Excerpted records START

import Summits.QuantumFields.YangMills.Theorems.UnitScaleTiltProp7AvgTrueLinearisation
import Summits.QuantumFields.YangMills.Theorems.UnitScaleTiltProp7TrueLinDefectBound
import HarnessLib

/-!
# Route `UnitScaleTilt`, crux K1 «MinimiserStabilityRegPr» (stmt-QuantumFields-19200), lane α-P (EX growth side, NORMAL_W ∕ the JOINT ROW) — N3a:
# THE PER-LEVEL ℓ¹ TWO-POINT REMAINDER OF THE (0.4)-AVERAGE IS BOUNDED BY THE `ℓ²`-MASS, `Σ_c‖Ū(c)Ū₀(c)^* − 1 − T(U₀)[Y](c)‖ ≤ 260·((d+2)L)²·(2dL^d)·(2d)·Σ_b‖Y(b)‖²`

Cell `ym3-torus`, keyed width hand `ym-routeR-w1` gen 2 (D-0154 (3c); brick (n3) of ★w4-19200 g4's NORMAL_W plan, «(n3) IS YOURS» 2026-08-28 12:41:57Z; his located reshaping:
the door reads ONE JOINT ROW per competitor direction, and the remainder `r` enters through the multiplier pairing `|⟨λ, r⟩| ≤ ‖λ‖_∞·‖r‖₁`).  THEOREMS ONLY (0 `def`, 0 `sorry`);
`--supports stmt-QuantumFields-19200`, count-neutral.  YM₃ on T³ is a ladder rung (R3), not the Clay problem; nothing here claims the stub, the crux, d = 4 or the mass gap.

THE POINT.  ★p1 g4's one-step row ✓ `Prop7HolRatioPerStep.norm_avgFun_ratio_sub_one_sub_trueLin_le` bounds the two-point remainder of ONE averaging step at a coarse bond `c`,
`‖Ū(c)Ū₀(c)^* − 1 − T(U₀)[Y](c)‖ ≤ 260·m²`, by the WORD-MASS `m` (the `ℓ¹` mass of `Y = UU₀^* − 1` along the (0.4) loop words and the straight segment at `c`).  Word masses
are at most `(d+2)L·S(c)`, `S(c) = Σ_{b∈N(c)}‖Y(b)‖` the two-block neighbourhood mass (★routeR-w3 g0's ✓ `mass_loop_le`∕`mass_segment_le`), `S(c)² ≤ 2dL^d·Σ_{N(c)}‖Y‖²`
(Cauchy–Schwarz, `|N(c)| ≤ 2dL^d`) and every fine bond lies in at most `2d` neighbourhoods (✓ `sum_nbhd_le`).  Hence the ℓ¹ two-point row of ONE level in `ℓ²`-MASS currency
with an L-ONLY constant — no `sup² × volume`, no mean-value∕regularity input: the remainder is a quadratic form over pairs of bonds on common words, and this is its Schur bound.
It is the level-`j` brick of `‖r‖₁` (the remainder of the `k`-fold average on the fibre) — the tower sum (N3b) pushes these through the pure-line family; for smooth directions
★routeR-w3 g2's masses `Σ_b‖Y_j b‖² ≲ ρ^{2j}Σ‖Y‖²` (`ρ² = L⁻¹`) then give the `ℓ⁻¹` gain, for concentrated directions the constant is absolute — the two regimes of ★w4 g4's count.

WHAT IS PROVED (ns `…Theorems.Prop7FibreRemainderL1Level`; any `Params`, `SU(n)`, level `j + 1 ≤ m + K`).
* §1 `nbhdMass_sq_le` (`S(c)² ≤ 2dL^d·Σ_{N(c)}‖Y‖²`).
* §2 ★ `norm_ratio_sub_trueLin_le_nbhdMass` — per coarse bond, `≤ 260·((d+2)L·S(c))²`, under the (0.4) loop guard `α ≤ 1∕24` at `c` and the sup `‖Y(b)‖ ≤ s` with
  `72·((d+2)L·(2dL^d·s)) ≤ 1`, `3·((d+2)L·(2dL^d·s)) + α < δ_N` (the one-step row's windows at the crude word-mass bound).
* §3 ★★ `sum_norm_ratio_sub_trueLin_le_mass` — the title row.
HONEST SCOPE.  One level; the remainder text is the one-step row's VERBATIM (extracted from the tree file); nothing of Bałaban's analysis is asserted; the joint row itself is NOT here.

References: T. Bałaban, CMP 98 (1985) 17–51 [Balaban1985Averaging] (Prop. 3 (122)–(126) p.36); CMP 109 (1987) 249–301 [Balaban1987RG1] ((0.4) p.253);
CMP 102 (1985) 277–309 [Balaban1985Variational] ((47)–(48) p.285, (141)–(142) p.299).
-/

set_option autoImplicit false

noncomputable section

open scoped BigOperators Matrix.Norms.L2Operator

namespace Summit.QuantumFields.YangMills.Theorems.Prop7FibreRemainderL1Level

open Literature.MathematicalPhysics.QuantumFieldTheory.Balaban1983to89
open Finset T4Continuum BlockAveraging AveragingRT ExpMeanLog BlockAveragingEMLLinearised BlockAveragingEMLLinearisedBackground BlockAveragingEMLProp2
open Summit.QuantumFields.YangMills.Theorems.Prop7HolRatioPerStep (norm_avgFun_ratio_sub_one_sub_trueLin_le)
open Summit.QuantumFields.YangMills.Theorems.Prop7TrueLinDefectBound (mass_loop_le mass_segment_le card_nbhd_le sum_nbhd_le)

variable {P : Params} {n : Type*} [Fintype n] [DecidableEq n] [Nonempty n] {j : ℕ}

/-! ## §1 The neighbourhood mass `S(c) = Σ_{b∈N(c)}‖Y(b)‖`: square against the `ℓ²` mass, and the word masses against `S(c)` -/

omit [Nonempty n] in
/-- `S(c)² ≤ (2dL^d)·Σ_{b∈N(c)}‖Y(b)‖²` (Cauchy–Schwarz on `|N(c)| ≤ 2dL^d`). [folklore] -/
theorem nbhdMass_sq_le (hj : j + 1 ≤ P.m + P.K) (Y : PBond P j → Matrix n n ℂ) (c : PBond P (j + 1)) :
    (∑ b ∈ (univ.filter (fun b : PBond P j => blockOf b.src = c.src ∨ blockOf b.src = c.tgt)), ‖Y b‖) ^ 2 ≤ (2 * P.d * (P.L : ℝ) ^ P.d) * ∑ b ∈ (univ.filter (fun b : PBond P j => blockOf b.src = c.src ∨ blockOf b.src = c.tgt)), ‖Y b‖ ^ 2 := by
  have hcs := Finset.sum_mul_sq_le_sq_mul_sq (univ.filter (fun b : PBond P j => blockOf b.src = c.src ∨ blockOf b.src = c.tgt)) (fun b => ‖Y b‖) (fun _ => (1 : ℝ))
  simp only [mul_one, one_pow, Finset.sum_const, nsmul_eq_mul, mul_one] at hcs
  calc (∑ b ∈ (univ.filter (fun b : PBond P j => blockOf b.src = c.src ∨ blockOf b.src = c.tgt)), ‖Y b‖) ^ 2
      ≤ (∑ b ∈ (univ.filter (fun b : PBond P j => blockOf b.src = c.src ∨ blockOf b.src = c.tgt)), ‖Y b‖ ^ 2) * (((univ.filter (fun b : PBond P j => blockOf b.src = c.src ∨ blockOf b.src = c.tgt)).card : ℕ) : ℝ) := hcs
    _ ≤ (∑ b ∈ (univ.filter (fun b : PBond P j => blockOf b.src = c.src ∨ blockOf b.src = c.tgt)), ‖Y b‖ ^ 2) * (2 * P.d * (P.L : ℝ) ^ P.d) :=
        mul_le_mul_of_nonneg_left (card_nbhd_le (P := P) hj c) (Finset.sum_nonneg fun _ _ => sq_nonneg _)
    _ = _ := by ring

/-! ## §2 ★ The per-level two-point remainder, bond by bond, in neighbourhood-mass currency -/

/-- ★ **PER COARSE BOND**: at a level-`j` pair `(U₀, U)` with the (0.4) loop variables of `U₀` within `α ≤ 1∕24` of `1` and the sup `‖Y(b)‖ ≤ s` (`Y = UU₀^* − 1`) so small that
`72·((d+2)L·(2dL^d·s)) ≤ 1` and `3·((d+2)L·(2dL^d·s)) + α < δ_N`: the two-point remainder of the one-step average at `c` is
`‖Ū(c)Ū₀(c)^* − 1 − T(U₀)[Y](c)‖ ≤ 260·((d+2)L)²·S(c)²`, `S(c) = Σ_{b∈N(c)}‖Y(b)‖` — ✓ `norm_avgFun_ratio_sub_one_sub_trueLin_le` at the word-mass `m := (d+2)L·S(c)`
(✓ `mass_loop_le`, ✓ `mass_segment_le`). [cite: Balaban1985Averaging, Prop. 3 (122)-(126) p.36; Balaban1987RG1, (0.4) p.253] -/
theorem norm_ratio_sub_trueLin_le_nbhdMass (hj : j + 1 ≤ P.m + P.K) (U₀ U : GaugeField P j (Matrix.specialUnitaryGroup n ℂ)) (c : PBond P (j + 1))
    {α s : ℝ} (hα : ∀ i : Idx P, dist1 (loopHol U₀ c i) ≤ α) (hα24 : α ≤ 1 / 24)
    (hs0 : 0 ≤ s) (hs : ∀ b : PBond P j, ‖pertVar U₀ U b‖ ≤ s)
    (h72 : 72 * ((((P.d + 2) * P.L : ℕ) : ℝ) * ((2 * P.d * (P.L : ℝ) ^ P.d) * s)) ≤ 1)
    (hN : 3 * ((((P.d + 2) * P.L : ℕ) : ℝ) * ((2 * P.d * (P.L : ℝ) ^ P.d) * s)) + α < deltaSU n) :
    ‖((avgFun (expMeanLogSU (n := n)) U c : Matrix.specialUnitaryGroup n ℂ) : Matrix n n ℂ) *
          star ((avgFun (expMeanLogSU (n := n)) U₀ c : Matrix.specialUnitaryGroup n ℂ) : Matrix n n ℂ) - 1 -
        (fderiv ℂ (eml : (Idx P → Matrix n n ℂ) → Matrix n n ℂ) (fun i => ((loopHol U₀ c i : Matrix.specialUnitaryGroup n ℂ) : Matrix n n ℂ))
            (fun i => covWalkSum U₀ (pertVar U₀ U) (walk (emb c.src) (loopWord P.L c.dir (off i.1) i.2.1 i.2.2))
              * ((loopHol U₀ c i : Matrix.specialUnitaryGroup n ℂ) : Matrix n n ℂ))
            * star ((corr (expMeanLogSU (n := n)) U₀ c : Matrix.specialUnitaryGroup n ℂ) : Matrix n n ℂ)
          + ((corr (expMeanLogSU (n := n)) U₀ c : Matrix.specialUnitaryGroup n ℂ) : Matrix n n ℂ)
            * covWalkSum U₀ (pertVar U₀ U) (walk (emb c.src) (List.replicate P.L (c.dir, true)))
            * star ((corr (expMeanLogSU (n := n)) U₀ c : Matrix.specialUnitaryGroup n ℂ) : Matrix n n ℂ))‖
      ≤ 260 * (((((P.d + 2) * P.L : ℕ) : ℝ)) * ∑ b ∈ (univ.filter (fun b : PBond P j => blockOf b.src = c.src ∨ blockOf b.src = c.tgt)), ‖pertVar U₀ U b‖) ^ 2 := by
  -- the neighbourhood mass and its size
  have hS0 : 0 ≤ ∑ b ∈ (univ.filter (fun b : PBond P j => blockOf b.src = c.src ∨ blockOf b.src = c.tgt)), ‖pertVar U₀ U b‖ := Finset.sum_nonneg fun _ _ => norm_nonneg _
  have hSle : ∑ b ∈ (univ.filter (fun b : PBond P j => blockOf b.src = c.src ∨ blockOf b.src = c.tgt)), ‖pertVar U₀ U b‖ ≤ (2 * P.d * (P.L : ℝ) ^ P.d) * s := by
    calc ∑ b ∈ (univ.filter (fun b : PBond P j => blockOf b.src = c.src ∨ blockOf b.src = c.tgt)), ‖pertVar U₀ U b‖
        ≤ ∑ b ∈ (univ.filter (fun b : PBond P j => blockOf b.src = c.src ∨ blockOf b.src = c.tgt)), s := Finset.sum_le_sum fun b _ => hs b
      _ = (((univ.filter (fun b : PBond P j => blockOf b.src = c.src ∨ blockOf b.src = c.tgt)).card : ℕ) : ℝ) * s := by rw [Finset.sum_const, nsmul_eq_mul]
      _ ≤ (2 * P.d * (P.L : ℝ) ^ P.d) * s := mul_le_mul_of_nonneg_right (card_nbhd_le (P := P) hj c) hs0
  have hcast0 : (0 : ℝ) ≤ (((P.d + 2) * P.L : ℕ) : ℝ) := Nat.cast_nonneg _
  have hm_le : (((P.d + 2) * P.L : ℕ) : ℝ) * ∑ b ∈ (univ.filter (fun b : PBond P j => blockOf b.src = c.src ∨ blockOf b.src = c.tgt)), ‖pertVar U₀ U b‖ ≤ (((P.d + 2) * P.L : ℕ) : ℝ) * ((2 * P.d * (P.L : ℝ) ^ P.d) * s) :=
    mul_le_mul_of_nonneg_left hSle hcast0
  exact norm_avgFun_ratio_sub_one_sub_trueLin_le U₀ U c (fun i => mass_loop_le hj (pertVar U₀ U) c i) (mass_segment_le hj (pertVar U₀ U) c)
    (by linarith) hα hα24 (by linarith)

/-! ## §3 ★★ The per-level ℓ¹ two-point row in `ℓ²`-MASS currency (L-only constant, no volume, no regularity row) -/

/-- ★★ **N3a — THE PER-LEVEL ℓ¹ TWO-POINT REMAINDER OF THE (0.4)-AVERAGE IS BOUNDED BY THE `ℓ²`-MASS**: under the hypotheses of §2 at EVERY coarse bond,
`Σ_c ‖Ū(c)Ū₀(c)^* − 1 − T(U₀)[Y](c)‖ ≤ 260·((d+2)L)²·(2dL^d)·(2d)·Σ_b‖Y(b)‖²` — per bond `260·m_c²` (§2), `S(c)² ≤ 2dL^d·Σ_{N(c)}‖Y‖²` (§1), multiplicity
`≤ 2d` (✓ `sum_nbhd_le`).  An L-ONLY constant: no `sup² × volume`, no mean-value∕regularity input — the quadratic form over bond pairs on common words, summed by Schur.
This is the level-`j` brick of the ℓ¹ remainder `‖r‖₁` in the α-P lane's JOINT ROW (★w4-19200 g4, 2026-08-28 12:41Z). [cite: Balaban1985Averaging, Prop. 3 (122)-(126) p.36; Balaban1987RG1, (0.4) p.253] -/
theorem sum_norm_ratio_sub_trueLin_le_mass (hj : j + 1 ≤ P.m + P.K) (U₀ U : GaugeField P j (Matrix.specialUnitaryGroup n ℂ))
    {α s : ℝ} (hα : ∀ (c : PBond P (j + 1)) (i : Idx P), dist1 (loopHol U₀ c i) ≤ α) (hα24 : α ≤ 1 / 24)
    (hs0 : 0 ≤ s) (hs : ∀ b : PBond P j, ‖pertVar U₀ U b‖ ≤ s)
    (h72 : 72 * ((((P.d + 2) * P.L : ℕ) : ℝ) * ((2 * P.d * (P.L : ℝ) ^ P.d) * s)) ≤ 1)
    (hN : 3 * ((((P.d + 2) * P.L : ℕ) : ℝ) * ((2 * P.d * (P.L : ℝ) ^ P.d) * s)) + α < deltaSU n) :
    ∑ c : PBond P (j + 1), ‖((avgFun (expMeanLogSU (n := n)) U c : Matrix.specialUnitaryGroup n ℂ) : Matrix n n ℂ) *
          star ((avgFun (expMeanLogSU (n := n)) U₀ c : Matrix.specialUnitaryGroup n ℂ) : Matrix n n ℂ) - 1 -
        (fderiv ℂ (eml : (Idx P → Matrix n n ℂ) → Matrix n n ℂ) (fun i => ((loopHol U₀ c i : Matrix.specialUnitaryGroup n ℂ) : Matrix n n ℂ))
            (fun i => covWalkSum U₀ (pertVar U₀ U) (walk (emb c.src) (loopWord P.L c.dir (off i.1) i.2.1 i.2.2))
              * ((loopHol U₀ c i : Matrix.specialUnitaryGroup n ℂ) : Matrix n n ℂ))
            * star ((corr (expMeanLogSU (n := n)) U₀ c : Matrix.specialUnitaryGroup n ℂ) : Matrix n n ℂ)
          + ((corr (expMeanLogSU (n := n)) U₀ c : Matrix.specialUnitaryGroup n ℂ) : Matrix n n ℂ)
            * covWalkSum U₀ (pertVar U₀ U) (walk (emb c.src) (List.replicate P.L (c.dir, true)))
            * star ((corr (expMeanLogSU (n := n)) U₀ c : Matrix.specialUnitaryGroup n ℂ) : Matrix n n ℂ))‖
      ≤ 260 * ((((P.d + 2) * P.L : ℕ) : ℝ)) ^ 2 * (2 * P.d * (P.L : ℝ) ^ P.d) * (2 * P.d) * ∑ b : PBond P j, ‖pertVar U₀ U b‖ ^ 2 := by
  have hK0 : (0 : ℝ) ≤ 260 * ((((P.d + 2) * P.L : ℕ) : ℝ)) ^ 2 * (2 * P.d * (P.L : ℝ) ^ P.d) := by positivity
  calc ∑ c : PBond P (j + 1), ‖((avgFun (expMeanLogSU (n := n)) U c : Matrix.specialUnitaryGroup n ℂ) : Matrix n n ℂ) *
          star ((avgFun (expMeanLogSU (n := n)) U₀ c : Matrix.specialUnitaryGroup n ℂ) : Matrix n n ℂ) - 1 -
        (fderiv ℂ (eml : (Idx P → Matrix n n ℂ) → Matrix n n ℂ) (fun i => ((loopHol U₀ c i : Matrix.specialUnitaryGroup n ℂ) : Matrix n n ℂ))
            (fun i => covWalkSum U₀ (pertVar U₀ U) (walk (emb c.src) (loopWord P.L c.dir (off i.1) i.2.1 i.2.2))
              * ((loopHol U₀ c i : Matrix.specialUnitaryGroup n ℂ) : Matrix n n ℂ))
            * star ((corr (expMeanLogSU (n := n)) U₀ c : Matrix.specialUnitaryGroup n ℂ) : Matrix n n ℂ)
          + ((corr (expMeanLogSU (n := n)) U₀ c : Matrix.specialUnitaryGroup n ℂ) : Matrix n n ℂ)
            * covWalkSum U₀ (pertVar U₀ U) (walk (emb c.src) (List.replicate P.L (c.dir, true)))
            * star ((corr (expMeanLogSU (n := n)) U₀ c : Matrix.specialUnitaryGroup n ℂ) : Matrix n n ℂ))‖
      ≤ ∑ c : PBond P (j + 1), 260 * ((((P.d + 2) * P.L : ℕ) : ℝ)) ^ 2 * (2 * P.d * (P.L : ℝ) ^ P.d) * ∑ b ∈ (univ.filter (fun b : PBond P j => blockOf b.src = c.src ∨ blockOf b.src = c.tgt)), ‖pertVar U₀ U b‖ ^ 2 := by
        refine Finset.sum_le_sum fun c _ => ?_
        refine (norm_ratio_sub_trueLin_le_nbhdMass hj U₀ U c (hα c) hα24 hs0 hs h72 hN).trans ?_
        have h1 := nbhdMass_sq_le hj (pertVar U₀ U) c
        have h2 : (0 : ℝ) ≤ 260 * ((((P.d + 2) * P.L : ℕ) : ℝ)) ^ 2 := by positivity
        calc 260 * (((((P.d + 2) * P.L : ℕ) : ℝ)) * ∑ b ∈ (univ.filter (fun b : PBond P j => blockOf b.src = c.src ∨ blockOf b.src = c.tgt)), ‖pertVar U₀ U b‖) ^ 2
            = 260 * ((((P.d + 2) * P.L : ℕ) : ℝ)) ^ 2 * (∑ b ∈ (univ.filter (fun b : PBond P j => blockOf b.src = c.src ∨ blockOf b.src = c.tgt)), ‖pertVar U₀ U b‖) ^ 2 := by ring
          _ ≤ 260 * ((((P.d + 2) * P.L : ℕ) : ℝ)) ^ 2 * ((2 * P.d * (P.L : ℝ) ^ P.d) * ∑ b ∈ (univ.filter (fun b : PBond P j => blockOf b.src = c.src ∨ blockOf b.src = c.tgt)), ‖pertVar U₀ U b‖ ^ 2) :=
              mul_le_mul_of_nonneg_left h1 h2
          _ = _ := by ring
    _ = 260 * ((((P.d + 2) * P.L : ℕ) : ℝ)) ^ 2 * (2 * P.d * (P.L : ℝ) ^ P.d) *
          ∑ c : PBond P (j + 1), ∑ b ∈ (univ.filter (fun b : PBond P j => blockOf b.src = c.src ∨ blockOf b.src = c.tgt)), ‖pertVar U₀ U b‖ ^ 2 := by rw [Finset.mul_sum]
    _ ≤ 260 * ((((P.d + 2) * P.L : ℕ) : ℝ)) ^ 2 * (2 * P.d * (P.L : ℝ) ^ P.d) * (2 * P.d * ∑ b : PBond P j, ‖pertVar U₀ U b‖ ^ 2) :=
        mul_le_mul_of_nonneg_left (sum_nbhd_le (P := P) (fun b => ‖pertVar U₀ U b‖ ^ 2) fun _ => sq_nonneg _) hK0
    _ = _ := by ring

end Summit.QuantumFields.YangMills.Theorems.Prop7FibreRemainderL1Level

end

Excerpted records END

=== Assigned task ===
An answer is complete only when it holds every line above containing the string "under".

=== Response ===
* §2 ★ `norm_ratio_sub_trueLin_le_nbhdMass` — per coarse bond, `≤ 260·((d+2)L·S(c))²`, under the (0.4) loop guard `α ≤ 1∕24` at `c` and the sup `‖Y(b)‖ ≤ s` with
/-- ★★ **N3a — THE PER-LEVEL ℓ¹ TWO-POINT REMAINDER OF THE (0.4)-AVERAGE IS BOUNDED BY THE `ℓ²`-MASS**: under the hypotheses of §2 at EVERY coarse bond,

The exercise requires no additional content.